Samus Aran said: Metroid is its own genre. No one but you considers it a platformer. None of the games even have tricky platforming elements. The main elements are exploration, isolation, power-ups and shooting. |
Stop making stuff up. Metroid didn't create its own genre, it created its own sub-genre. A subgenre of platformer. Do you even know what the subgenre Metroidvania is actually called? Its real title? Platform Adventure.
It doesn't matter if you personally don't consider the plaftorming challenging. Its there, its abundant, it's integrated into every facet of the games from the level design to the level progression to the enemy and boss design, and its mandatory to beat the game. The power ups are mostly platforming power ups. Morph Ball, Space Jump, Screw Attack, Gravity Suit, Ice Beam, Shine Spark, Bombs, High Jump Boots, Speed Booster, Grappling Beam, Spring Ball and on and on are all power ups designed to complicate and enhance the platforming. Platforming in Metroid is an exponencially more complicated affair in Metroid than it was ever meant to be in Mario because Samus has more tools for platforming than Mario was ever intended to have or will ever have.

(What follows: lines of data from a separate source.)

/-- For a pair with `v < n`: `q ∣ v(n − v)` iff `(v̄)(n̄ − v̄) = 0` in `ℤ/q` with `v̄` computed from the
residues `(x mod q, y mod q)`. [folklore] -/
private theorem dvd_twoClassValue_iff {n q : ℕ} {xy : ℕ × ℕ} (hv : pairValue xy < n) :
    q ∣ pairValue xy * (n - pairValue xy) ↔
      ((((xy.1 % q) ^ 3 + 2 * (xy.2 % q) ^ 3 : ℕ) : ZMod q) *
        ((n : ZMod q) - (((xy.1 % q) ^ 3 + 2 * (xy.2 % q) ^ 3 : ℕ) : ZMod q))) = 0 := by
  rw [← ZMod.natCast_eq_zero_iff, Nat.cast_mul, Nat.cast_sub hv.le, pairValue]
  push_cast
  rw [ZMod.natCast_mod, ZMod.natCast_mod]

/-- **Splitting `#𝒜_q` over the removed residue pairs.** [cite: HeathBrownMoroz2004, §2 (2.3)–(2.4)] -/
private theorem card_filter_dvd_twoClass_eq_sum {A A' L n q : ℕ} (hq : 0 < q)
    (htop : (A + L) ^ 3 + 2 * (A' + L) ^ 3 < n) :
    #{xy ∈ pairBox A A' L | q ∣ pairValue xy * (n - pairValue xy)} =
      ∑ uw ∈ twoClassPairsMod n q,
        #{x ∈ Ioc A (A + L) | x ≡ uw.1 [MOD q]} * #{y ∈ Ioc A' (A' + L) | y ≡ uw.2 [MOD q]} := by
  classical
  have hmaps : Set.MapsTo (fun xy : ℕ × ℕ => (xy.1 % q, xy.2 % q))
      ({xy ∈ pairBox A A' L | q ∣ pairValue xy * (n - pairValue xy)} : Finset (ℕ × ℕ))
      (twoClassPairsMod n q) := by
    intro xy hxy
    rw [mem_coe, mem_filter] at hxy
    rw [mem_coe, twoClassPairsMod, mem_filter, mem_product, mem_range, mem_range]
    exact ⟨⟨Nat.mod_lt _ hq, Nat.mod_lt _ hq⟩,
      (dvd_twoClassValue_iff (pairValue_pos_lt htop hxy.1).2).mp hxy.2⟩
  rw [card_eq_sum_card_fiberwise hmaps]
  refine sum_congr rfl fun uw huw => ?_
  obtain ⟨u, w⟩ := uw
  rw [twoClassPairsMod, mem_filter, mem_product, mem_range, mem_range] at huw
  obtain ⟨⟨hu, hw⟩, hzero⟩ := huw
  rw [← card_product, ← filter_product]
  congr 1
  ext ⟨x, y⟩
  simp only [mem_filter, pairBox, mem_product, mem_Ioc, Prod.mk.injEq, Nat.ModEq,
    Nat.mod_eq_of_lt hu, Nat.mod_eq_of_lt hw]
  constructor
  · rintro ⟨⟨⟨hx, hy⟩, -⟩, hxu, hyw⟩
    exact ⟨⟨hx, hy⟩, hxu, hyw⟩
  · rintro ⟨⟨hx, hy⟩, hxu, hyw⟩
    refine ⟨⟨⟨hx, hy⟩, ?_⟩, hxu, hyw⟩
    have hmem : (x, y) ∈ pairBox A A' L := by
      rw [pairBox, mem_product, mem_Ioc, mem_Ioc]; exact ⟨hx, hy⟩
    rw [dvd_twoClassValue_iff (pairValue_pos_lt htop hmem).2]
    simp only [hxu, hyw]
    exact hzero

/-- Product of two counts each within `1` of `t ≥ 0`: `|n₁ n₂ − t²| ≤ 2t + 1` (private copy). [folklore] -/
private theorem abs_mul_sub_sq_le' {n₁ n₂ t : ℝ} (h₁ : |n₁ - t| ≤ 1) (h₂ : |n₂ - t| ≤ 1) (ht : 0 ≤ t) :
    |n₁ * n₂ - t ^ 2| ≤ 2 * t + 1 := by
  have e : n₁ * n₂ - t ^ 2 = (n₁ - t) * (n₂ - t) + t * (n₁ - t) + t * (n₂ - t) := by ring
  rw [e]
  have h3 : |(n₁ - t) * (n₂ - t)| ≤ 1 := by
    rw [abs_mul]
    calc |n₁ - t| * |n₂ - t| ≤ 1 * 1 := mul_le_mul h₁ h₂ (abs_nonneg _) zero_le_one
      _ = 1 := one_mul 1
  have h4 : |t * (n₁ - t)| ≤ t := by
    rw [abs_mul, abs_of_nonneg ht]
    calc t * |n₁ - t| ≤ t * 1 := mul_le_mul_of_nonneg_left h₁ ht
      _ = t := mul_one t
  have h5 : |t * (n₂ - t)| ≤ t := by
    rw [abs_mul, abs_of_nonneg ht]
    calc t * |n₂ - t| ≤ t * 1 := mul_le_mul_of_nonneg_left h₂ ht
      _ = t := mul_one t
  calc |(n₁ - t) * (n₂ - t) + t * (n₁ - t) + t * (n₂ - t)|
      ≤ |(n₁ - t) * (n₂ - t) + t * (n₁ - t)| + |t * (n₂ - t)| := abs_add_le _ _
    _ ≤ (|(n₁ - t) * (n₂ - t)| + |t * (n₁ - t)|) + |t * (n₂ - t)| := by
        gcongr; exact abs_add_le _ _
    _ ≤ 1 + t + t := by linarith
    _ = 2 * t + 1 := by ring

/-- **Type-I for the two-class sieve**: for `q ≥ 1`, `|#𝒜_q − Ω_n(q)(L/q)²| ≤ Ω_n(q)(2L/q + 1)`.
[cite: HalberstamRichert1974, Thm 2.2 (the remainder `|R_d| ≤ 1` of an arithmetic progression)] -/
theorem abs_congrSum_seqTwoClass_sub_le {A A' L n q : ℕ} (hq : 0 < q)
    (htop : (A + L) ^ 3 + 2 * (A' + L) ^ 3 < n) :
    |(seqTwoClass A A' L n).congrSum q ((n ^ 2 : ℕ) : ℝ) -
        twoClassCount n q * ((L : ℝ) / q) ^ 2| ≤
      twoClassCount n q * (2 * ((L : ℝ) / q) + 1) := by
  have hconst : ∀ T : ℝ, (twoClassCount n q : ℝ) * T = ∑ _uw ∈ twoClassPairsMod n q, T := fun T => by
    rw [sum_const, nsmul_eq_mul, card_twoClassPairsMod]
  rw [congrSum_seqTwoClass_eq htop, card_filter_dvd_twoClass_eq_sum hq htop, Nat.cast_sum, hconst,
    hconst, ← sum_sub_distrib]
  refine (abs_sum_le_sum_abs _ _).trans (sum_le_sum fun uw _ => ?_)
  rw [Nat.cast_mul]
  exact abs_mul_sub_sq_le' (abs_card_Ioc_filter_modEq_sub_le hq A L uw.1)
    (abs_card_Ioc_filter_modEq_sub_le hq A' L uw.2) (by positivity)

/-- **The remainders of the two-class sieve**: `|R_q| ≤ τ(q)³ (2L + q)` for square-free `q`.
[cite: HalberstamRichert1974, Thm 2.2 (the remainder `|R_d| ≤ 1` of an arithmetic progression)] -/
theorem abs_remainder_seqTwoClass_le {A A' L n : ℕ} (htop : (A + L) ^ 3 + 2 * (A' + L) ^ 3 < n)
    {q : ℕ} (hq : Squarefree q) :
    |(seqTwoClass A A' L n).remainder q ((n ^ 2 : ℕ) : ℝ)| ≤ (#q.divisors : ℝ) ^ 3 * (2 * (L : ℝ) + q) := by
  have hq0 : q ≠ 0 := hq.ne_zero
  have hqpos : 0 < q := Nat.pos_of_ne_zero hq0
  rw [SieveSequence.remainder]
  change |(seqTwoClass A A' L n).congrSum q ((n ^ 2 : ℕ) : ℝ) - twoClassDensity n q * (L : ℝ) ^ 2| ≤ _
  rw [twoClassDensity_eq_of_squarefree n hq]
  have h := abs_congrSum_seqTwoClass_sub_le (A := A) (A' := A') (L := L) (n := n) hqpos htop
  have hqR : (q : ℝ) ≠ 0 := by positivity
  have e1 : (twoClassCount n q : ℝ) / (q : ℝ) ^ 2 * (L : ℝ) ^ 2 =
      twoClassCount n q * ((L : ℝ) / q) ^ 2 := by
    field_simp
  rw [e1]
  refine h.trans ?_
  have hΩ := twoClassCount_le_card_divisors_pow_mul n hq
  have e2 : 2 * ((L : ℝ) / q) + 1 = (2 * (L : ℝ) + q) / q := by field_simp
  rw [e2]
  calc (twoClassCount n q : ℝ) * ((2 * (L : ℝ) + q) / q)
      ≤ ((#q.divisors : ℝ) ^ 3 * q) * ((2 * (L : ℝ) + q) / q) :=
        mul_le_mul_of_nonneg_right hΩ (by positivity)
    _ = (#q.divisors : ℝ) ^ 3 * (2 * (L : ℝ) + q) := by field_simp

/-- **The remainder sum of the two-class sieve**: `∑_{q∣P(z), q≤D}|R_q| ≤ C (L + D) D (log D)^16` for
`D ≥ 2`. [cite: HalberstamRichert1974, Thm 2.2 (the remainder `|R_d| ≤ 1` of an arithmetic progression)] -/
theorem exists_sum_abs_remainder_seqTwoClass_le :
    ∃ C : ℝ, 0 < C ∧ ∀ (A A' L n : ℕ) (z D : ℝ), (A + L) ^ 3 + 2 * (A' + L) ^ 3 < n → 2 ≤ D →
      ∑ q ∈ (primesProdBelow z).divisors.filter (fun q : ℕ => (q : ℝ) ≤ D),
          |(seqTwoClass A A' L n).remainder q ((n ^ 2 : ℕ) : ℝ)| ≤
        C * ((L : ℝ) + D) * D * Real.log D ^ 16 := by
  obtain ⟨C, hC, hsum⟩ := exists_sum_sigma_zero_pow_le_real 3
  refine ⟨2 * C, by positivity, fun A A' L n z D htop hD => ?_⟩
  have hD0 : 0 ≤ D := by linarith
  have hL0 : (0 : ℝ) ≤ L := Nat.cast_nonneg L
  have hlog : 0 ≤ Real.log D := Real.log_nonneg (by linarith)
  have hsum' : ∑ q ∈ Icc 1 ⌊D⌋₊, (#q.divisors : ℝ) ^ 3 ≤ C * D * Real.log D ^ 16 := by
    have h := hsum D hD
    simp only [ArithmeticFunction.sigma_zero_apply] at h
    norm_num at h
    exact h
  set S := (primesProdBelow z).divisors.filter (fun q : ℕ => (q : ℝ) ≤ D) with hS
  have hmem : ∀ q ∈ S, Squarefree q ∧ (q : ℝ) ≤ D ∧ q ∈ Icc 1 ⌊D⌋₊ := by
    intro q hq
    rw [hS, mem_filter] at hq
    have hdvd := Nat.dvd_of_mem_divisors hq.1
    refine ⟨(squarefree_primesProdBelow z).squarefree_of_dvd hdvd, hq.2, ?_⟩
    rw [mem_Icc]
    exact ⟨Nat.pos_of_mem_divisors hq.1, Nat.le_floor hq.2⟩
  have hsub : S ⊆ Icc 1 ⌊D⌋₊ := fun q hq => (hmem q hq).2.2
  have step1 : ∑ q ∈ S, |(seqTwoClass A A' L n).remainder q ((n ^ 2 : ℕ) : ℝ)| ≤
      ∑ q ∈ S, (#q.divisors : ℝ) ^ 3 * (2 * (L : ℝ) + D) := by
    refine sum_le_sum fun q hq => ?_
    obtain ⟨hsq, hqD, -⟩ := hmem q hq
    refine (abs_remainder_seqTwoClass_le htop hsq).trans ?_
    exact mul_le_mul_of_nonneg_left (by linarith) (pow_nonneg (Nat.cast_nonneg _) 3)
  have step2 : ∑ q ∈ S, (#q.divisors : ℝ) ^ 3 ≤ ∑ q ∈ Icc 1 ⌊D⌋₊, (#q.divisors : ℝ) ^ 3 :=
    sum_le_sum_of_subset_of_nonneg hsub fun q _ _ => pow_nonneg (Nat.cast_nonneg _) 3
  have hF0 : 0 ≤ 2 * (L : ℝ) + D := by positivity
  calc ∑ q ∈ S, |(seqTwoClass A A' L n).remainder q ((n ^ 2 : ℕ) : ℝ)|
      ≤ ∑ q ∈ S, (#q.divisors : ℝ) ^ 3 * (2 * (L : ℝ) + D) := step1
    _ = (∑ q ∈ S, (#q.divisors : ℝ) ^ 3) * (2 * (L : ℝ) + D) := by rw [sum_mul]
    _ ≤ (C * D * Real.log D ^ 16) * (2 * (L : ℝ) + D) :=
        mul_le_mul_of_nonneg_right (step2.trans hsum') hF0
    _ ≤ 2 * C * ((L : ℝ) + D) * D * Real.log D ^ 16 := by
        have : 0 ≤ C * D * Real.log D ^ 16 * D := by positivity
        nlinarith

/-! ### The two-sided Fundamental Lemma estimate -/

/-- The sieve product of the two-class pair sieve: `V_n(z) = ∏_{p<z} (1 − Ω_n(p)/p²)`.
[cite: HalberstamRichert1974, Thm 2.5 (the product `W(z)`)] -/
def twoClassProduct (z : ℝ) (n : ℕ) : ℝ :=
  ∏ p ∈ Nat.primesBelow ⌈z⌉₊, (1 - (twoClassCount n p : ℝ) / (p : ℝ) ^ 2)

/-- `V_n(z)` is the density product of `seqTwoClass` over `P(z)`. [cite: HalberstamRichert1974, Thm 2.5 (the product `W(z)`)] -/
theorem densityProduct_seqTwoClass_eq (A A' L n : ℕ) (z : ℝ) :
    (seqTwoClass A A' L n).densityProduct (primesProdBelow z) = twoClassProduct z n := by
  rw [SieveSequence.densityProduct, primeFactors_primesProdBelow, twoClassProduct]
  refine prod_congr rfl fun p hp => ?_
  change 1 - twoClassDensity n p = _
  rw [twoClassDensity_prime n (Nat.prime_of_mem_primesBelow hp)]

/-- `0 ≤ V_n(z) ≤ 1` for even `n`. [cite: HalberstamRichert1974, Thm 2.5 (the product `W(z)`)] -/
theorem twoClassProduct_nonneg_le_one {n : ℕ} (hn : Even n) (z : ℝ) :
    0 ≤ twoClassProduct z n ∧ twoClassProduct z n ≤ 1 := by
  have hf : ∀ p ∈ Nat.primesBelow ⌈z⌉₊, 0 ≤ 1 - (twoClassCount n p : ℝ) / (p : ℝ) ^ 2 ∧
      1 - (twoClassCount n p : ℝ) / (p : ℝ) ^ 2 ≤ 1 := by
    intro p hp
    have hpp := Nat.prime_of_mem_primesBelow hp
    have hb := twoClassDensity_prime_bounds hn hpp
    rw [twoClassDensity_prime n hpp] at hb
    constructor <;> linarith [hb.1, hb.2.2]
  exact ⟨prod_nonneg fun p hp => (hf p hp).1, prod_le_one (fun p hp => (hf p hp).1) fun p hp => (hf p hp).2⟩

/-- **The two-class pair sieve, two-sided Fundamental Lemma form** (absolute constant, uniform in the
box and in even `n`): for `(A+L)³ + 2(A'+L)³ < n`, `2 ≤ z ≤ D`, `2 ≤ D`,
`|#{(x,y) in the box : (v, P(z)) = (n − v, P(z)) = 1} − L² V_n(z)| ≤ C(L² V_n(z) e^{−log D/log z} + (L + D) D (log D)^16)`.
[cite: HalberstamRichert1974, Thm 2.5 (Fundamental Lemma) with Thm 2.2] -/
theorem abs_twoClassCount_box_sub_le :
    ∃ C : ℝ, 0 < C ∧ ∀ (A A' L n : ℕ) (z D : ℝ), Even n → (A + L) ^ 3 + 2 * (A' + L) ^ 3 < n →
      2 ≤ z → z ≤ D → 2 ≤ D →
      |(#{xy ∈ pairBox A A' L | (pairValue xy).Coprime (primesProdBelow z) ∧
            (n - pairValue xy).Coprime (primesProdBelow z)} : ℝ) - (L : ℝ) ^ 2 * twoClassProduct z n| ≤
        C * ((L : ℝ) ^ 2 * twoClassProduct z n * Real.exp (-(Real.log D / Real.log z)) +
          ((L : ℝ) + D) * D * Real.log D ^ 16) := by
  obtain ⟨C₁, hC₁, hFL⟩ := SieveSequence.fundamental_lemma_uniform_holds 5 twoClassDimConst
  obtain ⟨C₂, hC₂, hR⟩ := exists_sum_abs_remainder_seqTwoClass_le
  refine ⟨max C₁ C₂, lt_max_of_lt_left hC₁, fun A A' L n z D hn htop hz hzD hD => ?_⟩
  set 𝒜 := seqTwoClass A A' L n with h𝒜
  have hsize : ∀ x, 𝒜.size x = (L : ℝ) ^ 2 := fun _ => rfl
  have hX : 0 ≤ 𝒜.size ((n ^ 2 : ℕ) : ℝ) := by rw [hsize]; positivity
  have h := hFL 𝒜 (hasSieveDimension_twoClassDensity hn) ((n ^ 2 : ℕ) : ℝ) z D hz hzD hX
  rw [sifted_seqTwoClass_eq htop, hsize, densityProduct_seqTwoClass_eq] at h
  have hrem := hR A A' L n z D htop hD
  have hV0 := (twoClassProduct_nonneg_le_one hn z).1
  have hm1 : C₁ ≤ max C₁ C₂ := le_max_left _ _
  have hm2 : C₂ ≤ max C₁ C₂ := le_max_right _ _
  have hP0 : 0 ≤ (L : ℝ) ^ 2 * twoClassProduct z n * Real.exp (-(Real.log D / Real.log z)) := by positivity
  have hD0 : 0 ≤ D := by linarith
  have hQ0 : 0 ≤ ((L : ℝ) + D) * D * Real.log D ^ 16 := by
    have : 0 ≤ Real.log D := Real.log_nonneg (by linarith)
    positivity
  calc _ ≤ C₁ * (L : ℝ) ^ 2 * twoClassProduct z n * Real.exp (-(Real.log D / Real.log z)) +
        ∑ q ∈ (primesProdBelow z).divisors.filter (fun q : ℕ => (q : ℝ) ≤ D),
          |𝒜.remainder q ((n ^ 2 : ℕ) : ℝ)| := h
    _ ≤ C₁ * ((L : ℝ) ^ 2 * twoClassProduct z n * Real.exp (-(Real.log D / Real.log z))) +
        C₂ * (((L : ℝ) + D) * D * Real.log D ^ 16) := by
        have e : C₁ * (L : ℝ) ^ 2 * twoClassProduct z n * Real.exp (-(Real.log D / Real.log z)) =
            C₁ * ((L : ℝ) ^ 2 * twoClassProduct z n * Real.exp (-(Real.log D / Real.log z))) := by ring
        have e2 : C₂ * ((L : ℝ) + D) * D * Real.log D ^ 16 = C₂ * (((L : ℝ) + D) * D * Real.log D ^ 16) := by
          ring
        rw [e]
        rw [e2] at hrem
        exact add_le_add le_rfl hrem
    _ ≤ max C₁ C₂ * ((L : ℝ) ^ 2 * twoClassProduct z n * Real.exp (-(Real.log D / Real.log z))) +
        max C₁ C₂ * (((L : ℝ) + D) * D * Real.log D ^ 16) :=
        add_le_add (mul_le_mul_of_nonneg_right hm1 hP0) (mul_le_mul_of_nonneg_right hm2 hQ0)
    _ = _ := by ring

/-! ### The one-class companion on the same box (two-sided) -/

/-- The one-class sieve product `V(z) = ∏_{p<z}(1 − ω(p)/p²)`. [cite: HalberstamRichert1974, Thm 2.5 (the product `W(z)`)] -/
def oneClassProduct (z : ℝ) : ℝ :=
  ∏ p ∈ Nat.primesBelow ⌈z⌉₊, (1 - (pairZeroCount p : ℝ) / (p : ℝ) ^ 2)

/-- The box is the class box of modulus `1`. [cite: HeathBrownMoroz2004, §1 (1.1)] -/
theorem classBoxPairs_one (A A' L : ℕ) : classBoxPairs A A' L 1 0 0 = pairBox A A' L := by
  rw [classBoxPairs, pairBox, filter_true_of_mem fun x _ => Nat.modEq_one,
    filter_true_of_mem fun y _ => Nat.modEq_one]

It's not "no one but me" who considers Metroid a platformer, and anyone who thinks otherwise is flat out incorrect. Just because Prime was bad at it doesn't erase platforming from the franchise. It is the franchise. It's literally the only reason it exists. To combine the linear and platforming elements of Super Mario with the action and exploration elements of Zelda. That's literally the genesis for the franchise. To make a game that fits in the middle between the two.
You don't have to like it, but you have to accept it. Metroid is a platforming franchise. Not every platformer has to have bottomless pits to be considered a platfromer.